** EXERCISE PROMPT **
In the records that come next, find every line with "word". Return those lines.

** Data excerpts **
import Mathlib.NumberTheory.Zsqrtd.GaussianInt
import Literature.Computability.QuantumComplexity.PauliParseval
import Literature.Analysis.ValidatedNumerics.MatrixEigenEnclosure
import HarnessLib

/-!
# Exact sparse-state energies of integer-weighted Pauli Hamiltonians, and the variational certificate

HONEST FRAMING (lane `pub-qadeq`): instance-level adjudication of specific advantage claims; no claim
about BQP vs BPP or the summit. This file is CERTIFICATE INFRASTRUCTURE, not a statement about any
experiment.

What it is for. Sample-based (Krylov) quantum diagonalisation claims — e.g. Kirby et al. (IBM),
arXiv:2603.03496v2 (2026), the Quantum Advantage Tracker's "guided sparse ground state" instance — rest on
two facts the authors themselves stress: the reported energy is VARIATIONAL ("if the energies from the
quantum algorithm are lower then they must also have lower error") and the sampled configurations are "a
classical witness for the approximate ground state energy … efficiently validated by a third party without a
quantum computer" [cite: KirbyEtAl2026, §I (p. 1)]. The validation is the Rayleigh–Ritz / variational
principle `λ_min(H) ≤ ⟨ψ|H|ψ⟩/⟨ψ|ψ⟩` [cite: KempeEtAl2010, §2 (local Hamiltonian problem: ground energy as
the minimum of ⟨ψ|H|ψ⟩)] applied to a SPARSE `ψ`. This file makes that validation kernel-checkable for
Hamiltonians `H = Σ_t w_t · σ_{S_t}` with INTEGER weights `w_t` on Pauli strings `S_t` (the tree's
`pauliString`, `PauliExpansion.lean`) and witnesses `ψ = Σ_{(x,a)} a |x⟩` with GAUSSIAN-INTEGER amplitudes
(rational data is brought to this form by clearing denominators, which rescales `H` and leaves the Rayleigh
quotient of `ψ` unchanged):

* `Pauli.zi`, `stringZi` — the entries of `σ_P` and of a Pauli string as Gaussian integers (`∈ {0, ±1, ±i}`),
  with `toComplex` cast lemmas to `Pauli.mat` / `pauliString`;
* `SparseKet ι = List ((ι → Bool) × ℤ[i])`, its dense vector `SparseKet.vec`, the exact bilinear form
  `SparseKet.form E φ ψ = Σ_{(x,a)∈φ} Σ_{(y,b)∈ψ} ā · E x y · b` and the cast theorem
  `toComplex (form E φ ψ) = (vec φ)† M (vec ψ)` whenever `E` tabulates `M`;
* `normSqZi`, `energyZi`, `intPauliHamiltonian` with `toComplex_normSqZi`, `toComplex_energyZi`,
  `isHermitian_intPauliHamiltonian`;
* the certificate `exists_eigenvalue_le_of_sparse_witness`: if `normSqZi ψ = d` with `0 < d` and
  `energyZi terms ψ = e` (two equalities in `ℤ[i]`, decidable by evaluation), then some eigenvalue of
  `H` is `≤ e/d` — via the tree's `Literature.Analysis.ValidatedNumerics.exists_eigenvalues_le_of_re_form_le`.

All proofs are real; no named facts. The arithmetic is exact (ℤ[i]); nothing here is specific to 49 qubits.

## References
* [KirbyEtAl2026] W. Kirby et al., Observation of improved accuracy over classical sparse ground-state
  solvers using a quantum computer, arXiv:2603.03496v2 (2026), §I p. 1 (variational energies; classical
  witness), ref. [27] (public 49-qubit instance).
* [KempeEtAl2010] as cited in `PauliExpansion.lean` (Pauli alphabet, Pauli strings, local Hamiltonians).
-/

namespace Literature.Computability.QuantumComplexity

open Matrix GaussianInt

/-! ### Pauli entries as Gaussian integers -/

namespace Pauli

/-- The entries of the one-qubit Pauli matrices as Gaussian integers (`I = 1`, `X`, `Y = [[0,−i],[i,0]]`,
`Z = diag(1,−1)`), mirroring `Pauli.mat`. [cite: KempeEtAl2010, §2] -/
def zi : Pauli → Bool → Bool → GaussianInt
  | I, a, b => if a = b then 1 else 0
  | X, a, b => if a = b then 0 else 1
  | Y, a, b => if a = b then 0 else if a then ⟨0, 1⟩ else ⟨0, -1⟩
  | Z, a, b => if a = b then (if a then -1 else 1) else 0

/-- `Pauli.zi` casts to `Pauli.mat`. [folklore] -/
theorem toComplex_zi (P : Pauli) (a b : Bool) : ((P.zi a b : GaussianInt) : ℂ) = P.mat a b := by
  cases P <;> cases a <;> cases b <;>
    simp [zi, mat, toComplex_def₂, Complex.ext_iff]

end Pauli

section Strings

variable {ι : Type*} [Fintype ι] [DecidableEq ι]

/-- The `(x, y)` entry `∏ᵢ (σ_{Sᵢ})_{xᵢ yᵢ} ∈ {0, ±1, ±i}` of a Pauli string, as a Gaussian integer.
[cite: KempeEtAl2010, §2 (𝒫ⁿ)] -/
def stringZi (S : ι → Pauli) (x y : ι → Bool) : GaussianInt :=
  ∏ i, (S i).zi (x i) (y i)

omit [DecidableEq ι] in
/-- `stringZi` casts to the tree's `pauliString`. [folklore] -/
theorem toComplex_stringZi (S : ι → Pauli) (x y : ι → Bool) :
    ((stringZi S x y : GaussianInt) : ℂ) = pauliString S x y := by
  rw [stringZi, pauliString_eq, tensorAll_apply, map_prod]
  exact Finset.prod_congr rfl fun i _ => Pauli.toComplex_zi (S i) (x i) (y i)

/-! ### Sparse kets with Gaussian-integer amplitudes -/

/-- A sparse ket `Σ_{(x,a)} a |x⟩`: a list of (basis bitstring, Gaussian-integer amplitude) pairs
(repeated bitstrings add up). [cite: KirbyEtAl2026, §I (p. 1, "sparse vector approximation of the ground
state")] -/
abbrev SparseKet (ι : Type*) : Type _ := List ((ι → Bool) × GaussianInt)

namespace SparseKet

/-- The basis-vector summand `a · e_x` as a function on the register. [folklore] -/
def delta (x : ι → Bool) (a : GaussianInt) : (ι → Bool) → ℂ :=
  fun z => if x = z then (a : ℂ) else 0

/-- The dense vector `Σ_{(x,a) ∈ ψ} a · e_x` of a sparse ket. [folklore] -/
def vec (ψ : SparseKet ι) : (ι → Bool) → ℂ :=
  (ψ.map fun p => delta p.1 p.2).sum

omit [DecidableEq ι] in
/-- `vec [] = 0`. [folklore] -/
@[simp] theorem vec_nil : vec ([] : SparseKet ι) = 0 := by
  simp [vec]

omit [DecidableEq ι] in
/-- `vec ((x,a) :: ψ) = a·e_x + vec ψ`. [folklore] -/
@[simp] theorem vec_cons (p : (ι → Bool) × GaussianInt) (ψ : SparseKet ι) :
    vec (p :: ψ) = delta p.1 p.2 + vec ψ := by
  simp [vec]

/-- The exact sesquilinear form `Σ_{(x,a)∈φ} Σ_{(y,b)∈ψ} ā · E x y · b ∈ ℤ[i]` of an entry table `E`.
[folklore] -/
def form (E : (ι → Bool) → (ι → Bool) → GaussianInt) (φ ψ : SparseKet ι) : GaussianInt :=
  (φ.map fun p => (ψ.map fun q => star p.2 * E p.1 q.1 * q.2).sum).sum

/-- `M (a e_y) = (z ↦ M z y · a)`. [folklore] -/
theorem mulVec_delta (M : Matrix (ι → Bool) (ι → Bool) ℂ) (y : ι → Bool) (b : GaussianInt) :
    M *ᵥ delta y b = fun z => M z y * (b : ℂ) := by
  funext z
  simp only [mulVec, dotProduct, delta, mul_ite, mul_zero, Finset.sum_ite_eq, Finset.mem_univ,
    if_true]

/-- `(a e_x)† w = ā · w x`. [folklore] -/
theorem star_delta_dotProduct (x : ι → Bool) (a : GaussianInt) (w : (ι → Bool) → ℂ) :
    star (delta x a) ⬝ᵥ w = star (a : ℂ) * w x := by
  simp only [dotProduct, delta, Pi.star_apply, apply_ite (star : ℂ → ℂ), star_zero, ite_mul,
    zero_mul, Finset.sum_ite_eq, Finset.mem_univ, if_true]

/-- Base case of the cast theorem: `(a e_x)† M (b e_y) = ā · M x y · b`. [folklore] -/
theorem star_delta_dotProduct_mulVec_delta (M : Matrix (ι → Bool) (ι → Bool) ℂ) (x y : ι → Bool)
    (a b : GaussianInt) :
    star (delta x a) ⬝ᵥ (M *ᵥ delta y b) = star (a : ℂ) * M x y * (b : ℂ) := by
  rw [mulVec_delta, star_delta_dotProduct, mul_assoc]

/-- Inner induction: one bra summand against a whole sparse ket. [folklore] -/
theorem toComplex_inner (E : (ι → Bool) → (ι → Bool) → GaussianInt)
    (M : Matrix (ι → Bool) (ι → Bool) ℂ) (hE : ∀ x y, ((E x y : GaussianInt) : ℂ) = M x y)
    (p : (ι → Bool) × GaussianInt) (ψ : SparseKet ι) :
    (((ψ.map fun q => star p.2 * E p.1 q.1 * q.2).sum : GaussianInt) : ℂ) =
      star (delta p.1 p.2) ⬝ᵥ (M *ᵥ vec ψ) := by
  induction ψ with
  | nil => simp
  | cons q ψ ih =>
      rw [List.map_cons, List.sum_cons, vec_cons, mulVec_add, dotProduct_add, ← ih,
        map_add, map_mul, map_mul, star_delta_dotProduct_mulVec_delta, ← hE, toComplex_star]
      rfl

/-- **Cast theorem.** If `E` tabulates the matrix `M` entrywise, the exact form is the dense
sesquilinear form: `form E φ ψ = (vec φ)† M (vec ψ)` in `ℂ`. [folklore] -/
theorem toComplex_form (E : (ι → Bool) → (ι → Bool) → GaussianInt)
    (M : Matrix (ι → Bool) (ι → Bool) ℂ) (hE : ∀ x y, ((E x y : GaussianInt) : ℂ) = M x y)
    (φ ψ : SparseKet ι) :
    ((form E φ ψ : GaussianInt) : ℂ) = star (vec φ) ⬝ᵥ (M *ᵥ vec ψ) := by
  induction φ with
  | nil => simp [form]
  | cons p φ ih =>
      have hform : form E (p :: φ) ψ = (ψ.map fun q => star p.2 * E p.1 q.1 * q.2).sum + form E φ ψ := by
        simp [form]
      rw [hform, vec_cons, star_add, add_dotProduct, ← ih, ← toComplex_inner E M hE p ψ, map_add]

/-- The exact squared norm `⟨ψ|ψ⟩ ∈ ℤ[i]` (real, see `toComplex_normSqZi`). [folklore] -/
def normSqZi (ψ : SparseKet ι) : GaussianInt :=
  form (fun x y => if x = y then 1 else 0) ψ ψ

/-- `normSqZi ψ` casts to `(vec ψ)† (vec ψ)`. [folklore] -/
theorem toComplex_normSqZi (ψ : SparseKet ι) :
    ((normSqZi ψ : GaussianInt) : ℂ) = star (vec ψ) ⬝ᵥ vec ψ := by
  have h := toComplex_form (fun x y => if x = y then 1 else 0) (1 : Matrix (ι → Bool) (ι → Bool) ℂ)
    (fun x y => by rw [Matrix.one_apply]; split <;> simp) ψ ψ
  rwa [one_mulVec] at h

end SparseKet

/-! ### Integer-weighted Pauli Hamiltonians and the exact energy -/

/-- `H = Σ_t w_t · σ_{S_t}` for a list of (integer weight, Pauli word) terms, as a `2ⁿ × 2ⁿ` matrix
on the register. [cite: KempeEtAl2010, §2 (k-local Hamiltonians as sums of Pauli terms)] -/
def intPauliHamiltonian (terms : List (ℤ × (ι → Pauli))) : Matrix (ι → Bool) (ι → Bool) ℂ :=
  (terms.map fun t => ((t.1 : ℤ) : ℂ) • pauliString t.2).sum

omit [DecidableEq ι] in
/-- `H_{[]} = 0`. [folklore] -/
@[simp] theorem intPauliHamiltonian_nil : intPauliHamiltonian ([] : List (ℤ × (ι → Pauli))) = 0 := by
  simp [intPauliHamiltonian]

omit [DecidableEq ι] in
/-- `H_{t :: terms} = w_t σ_{S_t} + H_terms`. [folklore] -/
@[simp] theorem intPauliHamiltonian_cons (t : ℤ × (ι → Pauli)) (terms : List (ℤ × (ι → Pauli))) :
    intPauliHamiltonian (t :: terms) = ((t.1 : ℤ) : ℂ) • pauliString t.2 + intPauliHamiltonian terms := by
  simp [intPauliHamiltonian]

omit [DecidableEq ι] in
/-- `H` is Hermitian (integer weights on Hermitian Pauli strings). [folklore] -/
theorem isHermitian_intPauliHamiltonian (terms : List (ℤ × (ι → Pauli))) :
    (intPauliHamiltonian terms).IsHermitian := by
  induction terms with
  | nil => rw [intPauliHamiltonian_nil]; exact Matrix.isHermitian_zero
  | cons t terms ih =>
      rw [intPauliHamiltonian_cons]
      refine Matrix.IsHermitian.add ?_ ih
      change Matrix.conjTranspose _ = _
      rw [Matrix.conjTranspose_smul, conjTranspose_pauliString, Complex.star_def, map_intCast]

/-- The exact energy numerator `⟨ψ|H|ψ⟩ = Σ_t w_t · form (σ_{S_t}) ψ ψ ∈ ℤ[i]`.
[cite: KirbyEtAl2026, §I (p. 1, "the output energy is the energy of this sparse vector")] -/
def energyZi (terms : List (ℤ × (ι → Pauli))) (ψ : SparseKet ι) : GaussianInt :=
  (terms.map fun t => (t.1 : GaussianInt) * SparseKet.form (stringZi t.2) ψ ψ).sum

/-- `energyZi` casts to `(vec ψ)† H (vec ψ)`. [folklore] -/
theorem toComplex_energyZi (terms : List (ℤ × (ι → Pauli))) (ψ : SparseKet ι) :
    ((energyZi terms ψ : GaussianInt) : ℂ) =
      star (SparseKet.vec ψ) ⬝ᵥ (intPauliHamiltonian terms *ᵥ SparseKet.vec ψ) := by
  induction terms with
  | nil => simp [energyZi]
  | cons t terms ih =>
      have h : energyZi (t :: terms) ψ =
          (t.1 : GaussianInt) * SparseKet.form (stringZi t.2) ψ ψ + energyZi terms ψ := by
        simp [energyZi]
      rw [h, intPauliHamiltonian_cons, add_mulVec, dotProduct_add, smul_mulVec, dotProduct_smul,
        ← ih, ← SparseKet.toComplex_form (stringZi t.2) (pauliString t.2) (toComplex_stringZi t.2) ψ ψ,
        map_add, map_mul, map_intCast, smul_eq_mul]

/-! ### The variational certificate -/

/-- `(vec ψ)† (vec ψ) = Σ_x ‖(vec ψ) x‖²` as a complex number. [folklore] -/
theorem star_dotProduct_self_eq_sum_norm_sq (v : (ι → Bool) → ℂ) :
    star v ⬝ᵥ v = ((∑ x, ‖v x‖ ^ 2 : ℝ) : ℂ) := by
  simp only [dotProduct, Pi.star_apply, Complex.star_def, Complex.ofReal_sum, Complex.ofReal_pow]
  refine Finset.sum_congr rfl fun x _ => ?_
  rw [Complex.conj_mul']

/-- **Sparse-witness certificate (variational principle, exact arithmetic).** Let `H = Σ_t w_t σ_{S_t}`
have integer weights and let `ψ` be a sparse ket with Gaussian-integer amplitudes. If the two evaluations
`normSqZi ψ = d` (with `0 < d`) and `energyZi terms ψ = e` hold in `ℤ[i]` — both decidable by
computation — then some eigenvalue of `H` is at most `e / d`; in particular the ground energy is.
[cite: KirbyEtAl2026, §I (p. 1: variational energies + classical witness)]
[cite: KempeEtAl2010, §2] -/
theorem exists_eigenvalue_le_of_sparse_witness (terms : List (ℤ × (ι → Pauli))) (ψ : SparseKet ι)
    {d : ℕ} {e : ℤ} (hd : 0 < d) (hnorm : SparseKet.normSqZi ψ = (d : GaussianInt))
    (henergy : energyZi terms ψ = (e : GaussianInt)) :
    ∃ i, (isHermitian_intPauliHamiltonian terms).eigenvalues i ≤ (e : ℝ) / d := by
  set v := SparseKet.vec ψ with hv
  have hnormC : star v ⬝ᵥ v = ((d : ℝ) : ℂ) := by
    rw [hv, ← SparseKet.toComplex_normSqZi, hnorm, map_natCast]
    norm_cast
  have hsum : ∑ x, ‖v x‖ ^ 2 = (d : ℝ) := by
    have := star_dotProduct_self_eq_sum_norm_sq v
    rw [hnormC] at this
    exact_mod_cast this.symm
  have hpos : 0 < ∑ x, ‖v x‖ ^ 2 := by rw [hsum]; exact_mod_cast hd
  have henergyC : star v ⬝ᵥ (intPauliHamiltonian terms *ᵥ v) = ((e : ℝ) : ℂ) := by
    rw [hv, ← toComplex_energyZi, henergy, map_intCast]
    norm_cast
  refine Literature.Analysis.ValidatedNumerics.exists_eigenvalues_le_of_re_form_le
    (isHermitian_intPauliHamiltonian terms) hpos ?_
  rw [henergyC, hsum, RCLike.re_to_complex, Complex.ofReal_re]
  have hd' : (0 : ℝ) < d := by exact_mod_cast hd
  rw [div_mul_cancel₀ _ hd'.ne']

/-! ### Toy kernel evaluation (the certificate equalities are computations in `ℤ[i]`) -/

/-- The two-qubit Hamiltonian `H = −Z₀Z₁ − X₀X₁` (terms as (weight, word)). [folklore] -/
def toyTerms : List (ℤ × (Fin 2 → Pauli)) :=
  [(-1, ![Pauli.Z, Pauli.Z]), (-1, ![Pauli.X, Pauli.X])]

/-- The Bell-type witness `|00⟩ + |11⟩`. [folklore] -/
def toyKet : SparseKet (Fin 2) :=
  [(![false, false], 1), (![true, true], 1)]

/-- `⟨ψ|ψ⟩ = 2`. [folklore] -/
theorem normSqZi_toyKet : SparseKet.normSqZi toyKet = (2 : ℕ) := by decide

/-- `⟨ψ|H|ψ⟩ = −4`. [folklore] -/
theorem energyZi_toy : energyZi toyTerms toyKet = ((-4 : ℤ) : GaussianInt) := by decide

/-- Hence some eigenvalue of `−Z₀Z₁ − X₀X₁` is `≤ −4/2 = −2` (indeed its ground energy). [folklore] -/
theorem toy_certificate : ∃ i, (isHermitian_intPauliHamiltonian toyTerms).eigenvalues i ≤ (-4 : ℤ) / (2 : ℕ) :=
  exists_eigenvalue_le_of_sparse_witness toyTerms toyKet (by norm_num) normSqZi_toyKet energyZi_toy

end Strings

end Literature.Computability.QuantumComplexity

** RESULT OF THIS TASK **
/-- `H = Σ_t w_t · σ_{S_t}` for a list of (integer weight, Pauli word) terms, as a `2ⁿ × 2ⁿ` matrix
/-- The two-qubit Hamiltonian `H = −Z₀Z₁ − X₀X₁` (terms as (weight, word)). [folklore] -/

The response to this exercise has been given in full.